Nem seu Juarez nem seus vizinhos que foram igualmente despejados tinham sido
avisados nem indenizados previamente, e tampouco tiveram disponibilizados
locais apropriados para se estabelecerem e para manterem suas atividades produtivas, como
garante a Constituição do Estado no seu capítulo VIII. “O Poder Público, que deveria se
preocupar em promover a garantia de todos os direitos a essas famílias, tem
agido de forma a privilegiar os interesses do empreendimento econômico em
detrimento da população”, afirma o
relatório produzido pela Comissão de
Direitos Humanos da Assembléia Legislativa do Rio de Janeiro (CDH/ALERJ) sobre
os despejos realizados na região.
Pescador da Baía de Guanabara/ Praia de Mauá, Magé |
A afirmação tem fundamento: em 2009, o
governo do estado do Rio de Janeiro, sem qualquer consulta à população e aos moradores da área afetada,
publicou o decreto 41.915/2009, que determinava a desapropriação de uma área de 70 milhões de
metros quadrados como sendo de interesse
público, “para o fim de implantar no
local um distrito industrial”. A CODIN,
Companhia de Desenvolvimento Industrial do
Governo do Estado do Rio de Janeiro, vinculada à Secretaria de Estado de Desenvolvimento
Econômico, Energia, Industria e Serviços (SEDEIS), ficou como beneficiária da medida e responsável pelo
processo de reassentamento.
As terras desapropriadas estão sendo
cedidas diretamente à LLX, empresa do grupo EBX, de Eike. Mais que isso, agricultores afirmam que a
CODIN e a LLX têm atuado de forma conjunta na região, como se fossem parceiras no projeto. Há
denúncias de que parte do maquinário
utilizado em ações de despejo seria de
propriedade da empresa. Após a remoção
das famílias, placas têm sido afixadas nas terras com a indicação “Propriedade Privada:
Não Ultrapasse”. Parte destas placas têm
a logomarca da LLX; a outra parte leva a
identificação da CODIN e do governo do estado do Rio de Janeiro. Em todo o
mesmo desenho, o mesmo texto, as mesmas cores.

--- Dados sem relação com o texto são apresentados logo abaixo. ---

import Summits.QuantumFields.QCD.Theses.NestedDissectionSea
import Literature.MathematicalPhysics.QuantumFieldTheory.QCDPhaseQuenched

/-!
# Crux `NegativeCellsDilute` (stmt-QuantumFields-13900), line `mass-wegner-cell-index` —
# stub `stub_reverseWegnerCount` (REVERSE WEGNER COUNTING)

For every torus side `N`, coupling `β`, flavour number `Nf`, valence masses `mq`, corner-`0`
box `s` and tolerance `η > 0`: ANY event `E` on gauge fields which forces, for some flavour `f`,
a crossing-type sojourn — a mass `μ₀ ∈ [mq f, −edge(s)]`, `edge(s) = Σ_i (1 − cos(π/s_i))`,
with an `η`-near kernel vector of the parent Dirichlet cell or of one of its sixteen children at
every bare mass `μ'` within `η` of `μ₀` — has phase-quenched probability at most the strip
statistic `η⁻¹ Σ_f ∫_{μ' ∈ [mq f, η − edge(s)]} P(near_η(·, μ')) dμ'`.

Proof. An abstract counting lemma (`reverseWegner_abstract`) for a finite measure `μ`, a
nonnegative integrable weight `w`, a jointly measurable event `near ⊆ Ω × ℝ` and an event `E`
with the sojourn property: pointwise
`1_E(U) w(U) ≤ η⁻¹ Σ_f Leb{μ' ∈ I_f | near(U, μ')} w(U)` (the half-sojourn `[μ₀, μ₀ + η)`
lies in the strip `I_f = [a_f, b_f]`), integrate in `U`, swap the integrals (Tonelli,
`MeasureTheory.lintegral_lintegral_swap`), normalise by `Z = ∫ w dμ` (`Z = 0` and a
non-integrable `1_E w` give the junk value `0` on the left). The near-kernel event is OPEN in
`(U, μ')` — a union over the test vectors `v` of strict sub-level sets of continuous functions
(the Wilson–Dirac matrix is jointly continuous in the gauge field and the mass) — hence Borel.
-/

noncomputable section

namespace Summit.QuantumFields.QCD.Cruxes.NegativeCellsDilute.MassWegnerCellIndex

open scoped BigOperators ENNReal Classical
open MeasureTheory Filter
open Literature.MathematicalPhysics.QuantumLattice Literature.MathematicalPhysics.QuantumFieldTheory
  Literature.Probability.LatticeModels

/-! ## The abstract counting lemma -/

section Abstract

variable {Ω : Type*} [MeasurableSpace Ω] {ι : Type*} [Fintype ι]

/-- Sojourn lower bound: if `near μ'` holds whenever `|μ' − μ₀| < η` and
`[μ₀, μ₀ + η) ⊆ [a, b]`, then `Leb{μ' ∈ [a, b] | near μ'} ≥ η`. -/
private theorem reverseWegner_sojourn_volume {near : ℝ → Prop} {_dn : DecidablePred near}
    {a b μ₀ η : ℝ} (ha : a ≤ μ₀) (hb : μ₀ + η ≤ b)
    (hnear : ∀ μ', |μ' - μ₀| < η → near μ') :
    ENNReal.ofReal η ≤ ∫⁻ μ' in Set.Icc a b, (if near μ' then (1 : ℝ≥0∞) else 0) := by
  have hsub : Set.Ico μ₀ (μ₀ + η) ⊆ Set.Icc a b := fun x hx =>
    ⟨le_trans ha hx.1, le_trans hx.2.le hb⟩
  have hle : ∀ μ', (Set.Ico μ₀ (μ₀ + η)).indicator (1 : ℝ → ℝ≥0∞) μ' ≤
      (if near μ' then (1 : ℝ≥0∞) else 0) := by
    intro μ'
    by_cases hμ' : μ' ∈ Set.Ico μ₀ (μ₀ + η)
    · have hn : near μ' :=
        hnear μ' (abs_sub_lt_iff.mpr ⟨by linarith [hμ'.2], by linarith [hμ'.1, hμ'.2]⟩)
      rw [Set.indicator_of_mem hμ', if_pos hn, Pi.one_apply]
    · rw [Set.indicator_of_notMem hμ']
      exact zero_le
  calc ENNReal.ofReal η = volume (Set.Ico μ₀ (μ₀ + η)) := by
        rw [Real.volume_Ico, add_sub_cancel_left]
    _ = ∫⁻ μ' in Set.Icc a b, (Set.Ico μ₀ (μ₀ + η)).indicator 1 μ' := by
        rw [lintegral_indicator_one measurableSet_Ico, Measure.restrict_apply measurableSet_Ico,
          Set.inter_eq_left.mpr hsub]
    _ ≤ ∫⁻ μ' in Set.Icc a b, (if near μ' then (1 : ℝ≥0∞) else 0) :=
        lintegral_mono hle

omit [MeasurableSpace Ω] in
/-- Pointwise reverse-Wegner bound: under the sojourn property of `E`,
`1_E(U) w(U) ≤ η⁻¹ Σ_f ∫⁻_{μ' ∈ [a_f, b_f]} 1_{near(U, μ')} w(U)` (in `ℝ≥0∞`). -/
private theorem reverseWegner_pointwise (w : Ω → ℝ) (near : Ω → ℝ → Prop)
    {_dn : ∀ U μ', Decidable (near U μ')} (E : Ω → Prop) {_dE : DecidablePred E} {η : ℝ}
    (hη : 0 < η) (a b : ι → ℝ)
    (hE : ∀ U, E U → ∃ f, ∃ μ₀ : ℝ, a f ≤ μ₀ ∧ μ₀ + η ≤ b f ∧
      ∀ μ', |μ' - μ₀| < η → near U μ') (U : Ω) :
    ENNReal.ofReal ((if E U then (1 : ℝ) else 0) * w U) ≤
      ENNReal.ofReal η⁻¹ * ∑ f, ∫⁻ μ' in Set.Icc (a f) (b f),
        (if near U μ' then (1 : ℝ≥0∞) else 0) * ENNReal.ofReal (w U) := by
  by_cases hU : E U
  swap
  · rw [if_neg hU, zero_mul, ENNReal.ofReal_zero]
    exact zero_le
  obtain ⟨f₀, μ₀, ha, hb, hnear⟩ := hE U hU
  rw [if_pos hU, one_mul]
  have hsum : (∫⁻ μ' in Set.Icc (a f₀) (b f₀),
      (if near U μ' then (1 : ℝ≥0∞) else 0) * ENNReal.ofReal (w U)) ≤
      ∑ f, ∫⁻ μ' in Set.Icc (a f) (b f),
        (if near U μ' then (1 : ℝ≥0∞) else 0) * ENNReal.ofReal (w U) :=
    Finset.single_le_sum (f := fun f => ∫⁻ μ' in Set.Icc (a f) (b f),
      (if near U μ' then (1 : ℝ≥0∞) else 0) * ENNReal.ofReal (w U)) (fun _ _ => zero_le)
      (Finset.mem_univ f₀)
  calc ENNReal.ofReal (w U)
      = ENNReal.ofReal η⁻¹ * (ENNReal.ofReal η * ENNReal.ofReal (w U)) := by
        rw [← mul_assoc, ← ENNReal.ofReal_mul (inv_nonneg.mpr hη.le),
          inv_mul_cancel₀ hη.ne', ENNReal.ofReal_one, one_mul]
    _ ≤ ENNReal.ofReal η⁻¹ * ∑ f, ∫⁻ μ' in Set.Icc (a f) (b f),
          (if near U μ' then (1 : ℝ≥0∞) else 0) * ENNReal.ofReal (w U) := by
        gcongr
        calc ENNReal.ofReal η * ENNReal.ofReal (w U)
            ≤ (∫⁻ μ' in Set.Icc (a f₀) (b f₀), (if near U μ' then (1 : ℝ≥0∞) else 0)) *
                ENNReal.ofReal (w U) := by
              gcongr
              exact reverseWegner_sojourn_volume ha hb hnear
          _ = ∫⁻ μ' in Set.Icc (a f₀) (b f₀),
                (if near U μ' then (1 : ℝ≥0∞) else 0) * ENNReal.ofReal (w U) :=
              (lintegral_mul_const' _ _ ENNReal.ofReal_ne_top).symm
          _ ≤ _ := hsum

/-- **Reverse Wegner counting, abstract form.** For a finite measure `μ`, a nonnegative
measurable integrable weight `w`, a jointly measurable event `near ⊆ Ω × ℝ`, strips `[a_f, b_f]`
and an event `E` such that every `U ∈ E` has a flavour `f` and a mass `μ₀` with
`[μ₀, μ₀ + η) ⊆ [a_f, b_f]` and `near(U, μ')` for all `|μ' − μ₀| < η`:
`(∫ 1_E w dμ)/Z ≤ η⁻¹ Σ_f ∫_{[a_f, b_f]} (∫ 1_{near(·, μ')} w dμ)/Z dμ'`, `Z = ∫ w dμ`
(real division, `x/0 = 0`; the left integral is the junk `0` if `1_E w` is not integrable). -/
private theorem reverseWegner_abstract (μ : Measure Ω) [IsFiniteMeasure μ] (w : Ω → ℝ)
    (near : Ω → ℝ → Prop) {_dn : ∀ U μ', Decidable (near U μ')} (E : Ω → Prop)
    {_dE : DecidablePred E} {η : ℝ} (hη : 0 < η) (a b : ι → ℝ)
    (hw0 : ∀ U, 0 ≤ w U) (hwm : Measurable w) (hwi : Integrable w μ)
    (hA : MeasurableSet {q : Ω × ℝ | near q.1 q.2})
    (hE : ∀ U, E U → ∃ f, ∃ μ₀ : ℝ, a f ≤ μ₀ ∧ μ₀ + η ≤ b f ∧
      ∀ μ', |μ' - μ₀| < η → near U μ') :
    (∫ U, (if E U then (1 : ℝ) else 0) * w U ∂μ) / (∫ U, w U ∂μ) ≤
      η⁻¹ * ∑ f, (∫⁻ μ' in Set.Icc (a f) (b f), ENNReal.ofReal
        ((∫ U, (if near U μ' then (1 : ℝ) else 0) * w U ∂μ) / (∫ U, w U ∂μ))).toReal := by
  -- elementary pointwise facts
  have hnn : ∀ (U : Ω) (μ' : ℝ), 0 ≤ (if near U μ' then (1 : ℝ) else 0) * w U :=
    fun U μ' => mul_nonneg (by split_ifs <;> norm_num) (hw0 U)
  have hnnE : ∀ U : Ω, 0 ≤ (if E U then (1 : ℝ) else 0) * w U :=
    fun U => mul_nonneg (by split_ifs <;> norm_num) (hw0 U)
  have hle1 : ∀ (U : Ω) (μ' : ℝ), (if near U μ' then (1 : ℝ) else 0) * w U ≤ w U :=
    fun U μ' => by split_ifs <;> simp [hw0 U]
  -- measurability of the sections and integrability of the numerators
  have hsec : ∀ μ' : ℝ, MeasurableSet {U : Ω | near U μ'} := fun μ' =>
    measurable_prodMk_right hA
  have hint : ∀ μ' : ℝ, Integrable (fun U => (if near U μ' then (1 : ℝ) else 0) * w U) μ :=
    fun μ' => hwi.mono'
      ((Measurable.ite (hsec μ') measurable_const measurable_const).mul
        hwm).aestronglyMeasurable
      (Eventually.of_forall fun U => by
        rw [Real.norm_eq_abs, abs_of_nonneg (hnn U μ')]
        exact hle1 U μ')
  -- the measurable integrand on the product
  have hg : Measurable fun q : Ω × ℝ => (if near q.1 q.2 then (1 : ℝ≥0∞) else 0) :=
    Measurable.ite hA measurable_const measurable_const
  have hF : Measurable fun q : Ω × ℝ =>
      (if near q.1 q.2 then (1 : ℝ≥0∞) else 0) * ENNReal.ofReal (w q.1) :=
    hg.mul (hwm.comp measurable_fst).ennreal_ofReal
  -- the un-normalised inequality in `ℝ≥0∞`
  have key : ENNReal.ofReal (∫ U, (if E U then (1 : ℝ) else 0) * w U ∂μ) ≤
      ENNReal.ofReal η⁻¹ * ∑ f, ∫⁻ μ' in Set.Icc (a f) (b f),
        ENNReal.ofReal (∫ U, (if near U μ' then (1 : ℝ) else 0) * w U ∂μ) := by
    by_cases hEi : Integrable (fun U => (if E U then (1 : ℝ) else 0) * w U) μ
    swap
    · rw [integral_undef hEi, ENNReal.ofReal_zero]
      exact zero_le
    rw [ofReal_integral_eq_lintegral_ofReal hEi (Eventually.of_forall fun U => hnnE U)]
    calc ∫⁻ U, ENNReal.ofReal ((if E U then (1 : ℝ) else 0) * w U) ∂μ
        ≤ ∫⁻ U, (ENNReal.ofReal η⁻¹ * ∑ f, ∫⁻ μ' in Set.Icc (a f) (b f),
            (if near U μ' then (1 : ℝ≥0∞) else 0) * ENNReal.ofReal (w U)) ∂μ :=
          lintegral_mono fun U => reverseWegner_pointwise w near E hη a b hE U
      _ = ENNReal.ofReal η⁻¹ * ∑ f, ∫⁻ U, (∫⁻ μ' in Set.Icc (a f) (b f),
            (if near U μ' then (1 : ℝ≥0∞) else 0) * ENNReal.ofReal (w U)) ∂μ := by
          rw [lintegral_const_mul _
              (Finset.measurable_sum _ fun f _ => hF.lintegral_prod_right'),
            lintegral_finsetSum _ fun f _ => hF.lintegral_prod_right']
      _ = ENNReal.ofReal η⁻¹ * ∑ f, ∫⁻ μ' in Set.Icc (a f) (b f), (∫⁻ U,
            (if near U μ' then (1 : ℝ≥0∞) else 0) * ENNReal.ofReal (w U) ∂μ) := by
          congr 1
          refine Finset.sum_congr rfl fun f _ => ?_
          rw [lintegral_lintegral_swap]
          exact hF.aemeasurable
      _ = ENNReal.ofReal η⁻¹ * ∑ f, ∫⁻ μ' in Set.Icc (a f) (b f),
            ENNReal.ofReal (∫ U, (if near U μ' then (1 : ℝ) else 0) * w U ∂μ) := by
          congr 1
          refine Finset.sum_congr rfl fun f _ => ?_
          refine lintegral_congr fun μ' => ?_
          rw [ofReal_integral_eq_lintegral_ofReal (hint μ')
            (Eventually.of_forall fun U => hnn U μ')]
          refine lintegral_congr fun U => ?_
          split_ifs <;> simp
  -- all strip integrals are finite
  have hXfin : ∀ f, ∫⁻ μ' in Set.Icc (a f) (b f),
      ENNReal.ofReal (∫ U, (if near U μ' then (1 : ℝ) else 0) * w U ∂μ) ≠ ∞ := by
    intro f
    refine ne_top_of_le_ne_top ?_ (lintegral_mono fun μ' =>
      ENNReal.ofReal_le_ofReal (integral_mono (hint μ') hwi fun U => hle1 U μ'))
    rw [setLIntegral_const]
    exact ENNReal.mul_ne_top ENNReal.ofReal_ne_top measure_Icc_lt_top.ne
  have hfin : ENNReal.ofReal η⁻¹ * ∑ f, ∫⁻ μ' in Set.Icc (a f) (b f),
      ENNReal.ofReal (∫ U, (if near U μ' then (1 : ℝ) else 0) * w U ∂μ) ≠ ∞ :=
    ENNReal.mul_ne_top ENNReal.ofReal_ne_top (ENNReal.sum_ne_top.mpr fun f _ => hXfin f)
  -- back to real numbers
  have hreal : ∫ U, (if E U then (1 : ℝ) else 0) * w U ∂μ ≤
      η⁻¹ * ∑ f, (∫⁻ μ' in Set.Icc (a f) (b f),
        ENNReal.ofReal (∫ U, (if near U μ' then (1 : ℝ) else 0) * w U ∂μ)).toReal := by
    have h := ENNReal.toReal_mono hfin key
    rwa [ENNReal.toReal_ofReal (integral_nonneg hnnE), ENNReal.toReal_mul,
      ENNReal.toReal_ofReal (inv_nonneg.mpr hη.le),
      ENNReal.toReal_sum (fun f _ => hXfin f)] at h
  -- normalisation
  rcases (integral_nonneg hw0 : (0 : ℝ) ≤ ∫ U, w U ∂μ).eq_or_lt with hZ | hZ
  · rw [← hZ, div_zero]
    exact mul_nonneg (inv_nonneg.mpr hη.le)
      (Finset.sum_nonneg fun _ _ => ENNReal.toReal_nonneg)
  have hdiv : ∀ f, ∫⁻ μ' in Set.Icc (a f) (b f), ENNReal.ofReal
      ((∫ U, (if near U μ' then (1 : ℝ) else 0) * w U ∂μ) / (∫ U, w U ∂μ)) =
      (∫⁻ μ' in Set.Icc (a f) (b f),
        ENNReal.ofReal (∫ U, (if near U μ' then (1 : ℝ) else 0) * w U ∂μ)) /
        ENNReal.ofReal (∫ U, w U ∂μ) := by
    intro f
    simp_rw [ENNReal.ofReal_div_of_pos hZ, ENNReal.div_eq_inv_mul]
    exact lintegral_const_mul' _ _ (ENNReal.inv_ne_top.mpr (ENNReal.ofReal_pos.mpr hZ).ne')
  simp_rw [hdiv, ENNReal.toReal_div, ENNReal.toReal_ofReal hZ.le, ← Finset.sum_div,
    ← mul_div_assoc]
  exact div_le_div_of_nonneg_right hreal hZ.le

Rodrigo Santos, produtor rural e
vice-presidente da Associação dos Produtores Rurais e Imóveis de São João da Barra (ASPRIM) denuncia a formação
extra-oficial de uma aliança entre
governo, Justiça e empresa para garantir
a celeridade da obra. “É uma conjunção
de fatores que parecem ser coordenados: a CODIN não cumpre os acordos, a
Justiça emite ordens judiciais sem a
devida fundamentação, o governo do estado destaca força policial para garantir o cumprimento, e a iniciativa privada entra
com as retroescavadeiras, os caminhões,
os funcionários contratados encarregados
de operarem o despejo e a demolição”,
afirma. “A pressa faz com que a obra atropele tudo, não respeite leis, nem o
que quer que seja. O estudo
socioeconômico, por exemplo, foi feito após o decreto que prevê a
desapropriação, o que é ilegal”,
completa.
Dados da ASPRIM dão conta de que a
chegada do superporto resultará na desapropriação de 477 propriedades rurais utilizadas
por 1500 famílias de pequenos agricultores e pescadores, e que afetará ainda o trabalho de 50 mil pessoas, sendo 15
mil produtores de alimentos. O quadro é
ainda mais grave uma vez que denúncias dão conta de intimidação e ameaças
feitas por seguranças privados do
empreendimento e policiais militares aos agricultores e pescadores que não
aceitam condições impostas pela CODIN e
pela LLX, o que gerou uma investigação
do Ministério Público Federal. “Eles
chegam pressionando, dizendo ‘sua casa vai ser derrubada’”, afirma Rodrigo Santos.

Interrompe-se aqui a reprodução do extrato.